Preprocessing SHARE COVID Questionnaires¶
-
preprocessing.share_covid_data_extraction.
get_language_country_iso_codes
(language_country)[source]¶ Returns the ISO codes for language and country based on the values retrieved from input file. Only for target languages of MCSQ. :param param1 language_country: language and country information retrieved from input file. :type param1 language_country: string
- Returns
language_country (string). Variable representing the language and country metadata in ISO codes.
-
preprocessing.share_covid_data_extraction.
preprocess_answer_segment
(row, df_questionnaire, survey_item_prefix, splitter)[source]¶ Extracts and processes the answer segments from the input file.
- Parameters
row (param1) – dataframe row being currently analyzed.
df_questionnaire (param2) – pandas dataframe to store questionnaire data.
survey_item_prefix (param3) – prefix of survey_item_ID.
splitter (param4) – NLTK object for sentence segmentation instantiated in accordance to the language.
- Returns
updated df_questionnaire with new valid answer segments.
-
preprocessing.share_covid_data_extraction.
preprocess_instruction_segment
(row, df_questionnaire, survey_item_prefix, splitter)[source]¶ Extracts and processes the instruction segments from the input file.
- Parameters
row (param1) – dataframe row being currently analyzed.
df_questionnaire (param2) – pandas dataframe to store questionnaire data.
survey_item_prefix (param3) – prefix of survey_item_ID.
splitter (param4) – NLTK object for sentence segmentation instantiated in accordance to the language.
- Returns
updated df_questionnaire with new valid instruction segments.
-
preprocessing.share_covid_data_extraction.
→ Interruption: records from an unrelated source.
/-
Copyright (c) 2026 the pub-hodgecm-mathlib formalisation cell (harness21).  Prover seat hodgecm-mathlib-K2E3-p25 (g2), HCML Track B «K2-LIT»,
h413 = `stmt-HodgeConjecture-24833`, road (11-3-split-nsc), leaf (nsc-S-A′), brick (E4b-1γ, part 3b = Haar on `U_P` from `F²` and the averaging projector as an
`F²`-integral) of the weak cell lemma (dealer D105′).  2026-09-04.
-/
import Summits.HodgeConjecture.HodgeConjecture.Theorems.K2E3GL3BorelInducedJacquetQOpenCellAlgebra     -- ★ part 2a: `uP_*`, `exists_eq_uP`, `continuous_uP`
import Summits.HodgeConjecture.HodgeConjecture.Theorems.K2E3CompactOpenAverageIntegral              -- ★ (E4b-τ) `toFun_avgProj_map_subtype_eq_inv_smul_setIntegral`
import Literature.NumberTheory.Weil1964.LocalLinearChangeOfVariables                                 -- Haar on `F`, product measures (★ instances used in part 2b)
import HarnessLib

/-!
# K2_E3 road (h413), leaf (nsc-S-A′), brick E4b-1γ part 3b — the averaging projector `e_K` over a lattice `K = n(L) ≤ U_P` as an integral over `L ⊆ F²`

Cell `pub/hodgecm-mathlib` (D-0151), Track B, seat K2E3-p25 (g2).  `--supports stmt-HodgeConjecture-24833 --as helper`; THEOREMS ONLY (no `def`, no instance, no notation,
no `sorry`); never imports `Cruxes/…/Lines`.  COUNT-NEUTRAL.

THE MATHEMATICS ([BernsteinZelevinsky1976, §1.18–1.19, 2.33]; [Casselman1995, §2.1]).  `n : F² → U_P`, `v ↦ n(v₀, v₁) = t₀₂(v₀) t₁₂(v₁)`, is an isomorphism of topological
groups (additive to multiplicative; ★ part 2a), so the image `μ_U` of the product Haar measure `μ ⊗ μ` is a left-invariant measure on `U_P`, finite on compacts and
positive on opens; for a compact open additive subgroup `L ≤ F²` its image `K = n(L)` is a compact open subgroup of `U_P`, and K2E3-p14 (g7)'s ★
`toFun_avgProj_map_subtype_eq_inv_smul_setIntegral` becomes **`exists_avgProj_eq_smul_setIntegral`**: there is `c ≠ 0` with
`(e_K f)(x) = c · ∫_{v ∈ L} f(x · n(v)) d(μ ⊗ μ)(v)` for every `f ∈ Ind_B^{GL₃} σ′` and every `x`.  Part 3c evaluates these integrals on the open cell.

HONEST LABEL: HC_CM is proved only modulo the 7 printed citations (2 remaining named inputs: hLiu418 = stmt-HodgeConjecture-24832, h413 = stmt-HodgeConjecture-24833) until rung 0
closes; count-neutral helper.

## References
* [BernsteinZelevinsky1976] I. N. Bernstein, A. V. Zelevinsky, *Representations of the group GL(n,F)…*, Russian Math. Surveys 31 (1976), §1.18–1.19, 2.33.
* [Casselman1995] W. Casselman, *Introduction to the theory of admissible representations of p-adic reductive groups* (draft 1995), §2.1.
-/

set_option autoImplicit false
set_option linter.dupNamespace false

noncomputable section

open Function Representation MeasureTheory
open scoped MatrixGroups NNReal
open Literature.NumberTheory.Automorphic Literature.NumberTheory.GaloisRepresentations.IsNonarchimedeanLocalField
open Summit.HodgeConjecture.HodgeConjecture.Cruxes.H413.K2E3GL3BorelInducedJacquetQOpenCellAlgebra
open Summit.HodgeConjecture.HodgeConjecture.Cruxes.H413.K2E3CompactOpenAverageIntegral

namespace Summit.HodgeConjecture.HodgeConjecture.Cruxes.H413.K2E3GL3BorelInducedJacquetQOpenCellHaar

variable {F : Type} [Field F] [ValuativeRel F] [TopologicalSpace F] [IsNonarchimedeanLocalField F] [MeasurableSpace F] [BorelSpace F]
  (μ : Measure F) [μ.IsAddHaarMeasure]
  (h02 : (0 : Fin 3) ≠ 2) (h12 : (1 : Fin 3) ≠ 2)
  (σ' : Representation ℂ ↥(standardParabolicGL F (id : Fin 3 → Fin 3)) ℂ)

/-- **THE AVERAGING PROJECTOR OVER `n(L)` AS AN `F²`-INTEGRAL.**  For a compact open additive subgroup `L ≤ F²` there are a compact subgroup `K ≤ U_P` of `GL₃(F)`
containing `n(L)` and contained in it, and a constant `c ≠ 0`, with `(e_K f)(x) = c · ∫_{v ∈ L} f(x·n(v)) d(μ⊗μ)` for all `f ∈ Ind_B^{GL₃} σ′`, all `x`.
[cite: BernsteinZelevinsky1976, 2.33] [cite: Casselman1995, §2.1] -/
theorem exists_avgProj_eq_smul_setIntegral (L : AddSubgroup (Fin 2 → F)) (hLo : IsOpen (L : Set (Fin 2 → F))) (hLc : IsCompact (L : Set (Fin 2 → F))) :
    ∃ (K : Subgroup (GL (Fin 3) F)) (c : ℝ), K ≤ unipotentRadicalGL F (![0, 0, 1] : Fin 3 → Fin 2) ∧ IsCompact (K : Set (GL (Fin 3) F)) ∧
      (∀ u, u ∈ K ↔ ∃ v ∈ L, u = transvectionUnit 0 2 h02 (v 0) * transvectionUnit 1 2 h12 (v 1)) ∧ c ≠ 0 ∧
      ∀ (f : SmoothInd (standardParabolicGL F (id : Fin 3 → Fin 3)) σ') (x : GL (Fin 3) F),
        ((smoothIndRep (standardParabolicGL F (id : Fin 3 → Fin 3)) σ').avgProj K f).toFun x =
          c • ∫ v in (L : Set (Fin 2 → F)), f.toFun (x * (transvectionUnit 0 2 h02 (v 0) * transvectionUnit 1 2 h12 (v 1))) ∂(Measure.pi fun _ : Fin 2 => μ) := by
  haveI : IsTopologicalRing F := inferInstance
  haveI : T2Space F := (isLocalField F).toT2Space
  haveI : LocallyCompactSpace F := (isLocalField F).toLocallyCompactSpace
  haveI : SecondCountableTopology F := secondCountableTopology_localField F
  -- the unipotent radical as a topological group, with its Borel structure
  set U : Subgroup (GL (Fin 3) F) := unipotentRadicalGL F (![0, 0, 1] : Fin 3 → Fin 2) with hU
  letI : MeasurableSpace ↥U := borel ↥U
  haveI : BorelSpace ↥U := ⟨rfl⟩
  -- `n : F² ≃ₜ U`
  let nU : (Fin 2 → F) ≃ₜ ↥U :=
    { toFun := fun v => ⟨transvectionUnit 0 2 h02 (v 0) * transvectionUnit 1 2 h12 (v 1), uP_mem_unipotentRadicalGL h02 h12 (v 0) (v 1)⟩
      invFun := fun u => ![((u : GL (Fin 3) F) : Matrix (Fin 3) (Fin 3) F) 0 2, ((u : GL (Fin 3) F) : Matrix (Fin 3) (Fin 3) F) 1 2]
      left_inv := fun v => by
        ext i
        fin_cases i <;> simp [uP_apply]
      right_inv := fun u => by
        obtain ⟨a, b, hab⟩ := exists_eq_uP h02 h12 u.2
        apply Subtype.ext
        simp only [hab, uP_apply]
        simp
      continuous_toFun := (continuous_uP h02 h12).subtype_mk _
      continuous_invFun := by
        refine continuous_pi fun i => ?_
        fin_cases i
        · exact (Units.continuous_val.matrix_elem 0 2).comp continuous_subtype_val
        · exact (Units.continuous_val.matrix_elem 1 2).comp continuous_subtype_val }
  have hnU : ∀ v, ((nU v : ↥U) : GL (Fin 3) F) = transvectionUnit 0 2 h02 (v 0) * transvectionUnit 1 2 h12 (v 1) := fun _ => rfl
  have hnU_add : ∀ v v', nU (v + v') = nU v * nU v' := fun v v' => Subtype.ext (uP_add h02 h12 (v 0) (v 1) (v' 0) (v' 1))
  have h0 : nU 0 = 1 := Subtype.ext (by rw [hnU]; simp [transvectionUnit_zero])
  -- the transported measure
  set μU : Measure ↥U := Measure.map nU (Measure.pi fun _ : Fin 2 => μ) with hμU
  have hmeas : Measurable nU := nU.continuous.measurable
  haveI : μU.IsMulLeftInvariant := by
    refine ⟨fun h => ?_⟩
    obtain ⟨g, rfl⟩ : ∃ g, nU g = h := nU.surjective h
    rw [hμU, Measure.map_map (measurable_const_mul _) hmeas]
    conv_rhs => rw [← map_add_left_eq_self (Measure.pi fun _ : Fin 2 => μ) g]
    rw [Measure.map_map hmeas (measurable_const_add g)]
    congr 1
    ext v
    simp only [comp_apply, hnU_add, Subgroup.coe_mul]
  haveI : IsFiniteMeasureOnCompacts μU := by
    refine ⟨fun K hK => ?_⟩
    rw [hμU, Measure.map_apply hmeas hK.measurableSet]
    exact (nU.isCompact_preimage.2 hK).measure_lt_top
  haveI : μU.IsOpenPosMeasure := nU.continuous.isOpenPosMeasure_map nU.surjective
  -- the subgroup `K = n(L)` of `U`
  let KU : Subgroup ↥U :=
    { carrier := {u | nU.symm u ∈ L}
      mul_mem' := fun {u u'} hu hu' => by
        change nU.symm (u * u') ∈ L
        have : u * u' = nU (nU.symm u + nU.symm u') := by rw [hnU_add, nU.apply_symm_apply, nU.apply_symm_apply]
        rw [this, nU.symm_apply_apply]
        exact L.add_mem hu hu'
      one_mem' := by
        change nU.symm 1 ∈ L
        rw [← h0, nU.symm_apply_apply]
        exact L.zero_mem
      inv_mem' := fun {u} hu => by
        change nU.symm u⁻¹ ∈ L
        have h1 : u * nU (-nU.symm u) = 1 := by
          have := hnU_add (nU.symm u) (-nU.symm u)
          rw [add_neg_cancel, h0, nU.apply_symm_apply] at this
          exact this.symm
        rw [inv_eq_of_mul_eq_one_right h1, nU.symm_apply_apply]
        exact L.neg_mem hu }
  have hKU : ∀ u : ↥U, u ∈ KU ↔ nU.symm u ∈ L := fun _ => Iff.rfl
  have hKUset : (KU : Set ↥U) = nU.symm ⁻¹' (L : Set (Fin 2 → F)) := rfl
  have hKUo : IsOpen (KU : Set ↥U) := by rw [hKUset]; exact hLo.preimage nU.symm.continuous
  have hKUc : IsCompact (KU : Set ↥U) := by
    rw [hKUset, ← Homeomorph.image_symm, Homeomorph.symm_symm]; exact hLc.image nU.continuous
  have hpre : nU ⁻¹' (KU : Set ↥U) = (L : Set (Fin 2 → F)) := by
    ext v; simp only [Set.mem_preimage, SetLike.mem_coe, hKU, Homeomorph.symm_apply_apply]
  -- the constant
  have hpos : 0 < μU.real (KU : Set ↥U) :=
    ENNReal.toReal_pos (hKUo.measure_pos μU ⟨1, KU.one_mem⟩).ne' hKUc.measure_lt_top.ne
  refine ⟨KU.map U.subtype, (μU.real (KU : Set ↥U))⁻¹, fun g hg => ?_, ?_, fun u => ?_, (inv_pos.2 hpos).ne', fun f x => ?_⟩
  · obtain ⟨u, -, rfl⟩ := hg; exact u.2
  · rw [Subgroup.coe_map]; exact hKUc.image continuous_subtype_val
  · constructor
    · rintro ⟨u', hu', rfl⟩
      exact ⟨nU.symm u', hu', by rw [← hnU, nU.apply_symm_apply]; rfl⟩
    · rintro ⟨v, hv, rfl⟩
      exact ⟨nU v, by rw [SetLike.mem_coe, hKU, nU.symm_apply_apply]; exact hv, rfl⟩
  · rw [toFun_avgProj_map_subtype_eq_inv_smul_setIntegral (standardParabolicGL F (id : Fin 3 → Fin 3)) σ' U μU KU hKUc hKUo f x]
    congr 1
    have hμU' : μU = Measure.map nU.toMeasurableEquiv (Measure.pi fun _ : Fin 2 => μ) := by
      rw [hμU, Homeomorph.toMeasurableEquiv_coe]
    rw [hμU', setIntegral_map_equiv, Homeomorph.toMeasurableEquiv_coe, hpre]
    rfl

end Summit.HodgeConjecture.HodgeConjecture.Cruxes.H413.K2E3GL3BorelInducedJacquetQOpenCellHaar

end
preprocess_question_segment
(row, df_questionnaire, survey_item_prefix, splitter)[source]¶ Extracts and processes the question segments from the input file.
- Parameters
row (param1) – dataframe row being currently analyzed.
df_questionnaire (param2) – pandas dataframe to store questionnaire data.
survey_item_prefix (param3) – prefix of survey_item_ID.
splitter (param4) – NLTK object for sentence segmentation instantiated in accordance to the language.
- Returns
updated df_questionnaire with new valid question segments.
-
preprocessing.share_covid_data_extraction.
replace_abbreviations_and_fills
(sentence)[source]¶ Replaces abbreviations and fills text from the text of input file. :param param1 sentence: text segment from input file. :type param1 sentence: string
- Returns
sentence (string). Text segment without abbreviations and fills text.
-
preprocessing.share_covid_data_extraction.
retrieve_module_from_item_name
(item_name)[source]¶ Returns the module of the question based on the item_name variable. This information comes from http://www.share-project.org/special-data-sets/share-covid-19-questionnaire.html
- Parameters
item_name (param1) – item_name information retrieved from input file.
- Returns
module (string). Module of the question.
-
preprocessing.share_covid_data_extraction.
set_initial_structures
(language_country)[source]¶ Set initial structures that are necessary for the extraction of each questionnaire.
- Parameters
language_country (param1) – language and country of the subdataframe being analyzed
- Returns
df_questionnaire to store questionnaire data (pandas dataframe), survey_item_prefix, which is the prefix of survey_item_ID (string), and sentence splitter to segment request/introduction/instruction segments when necessary (NLTK object).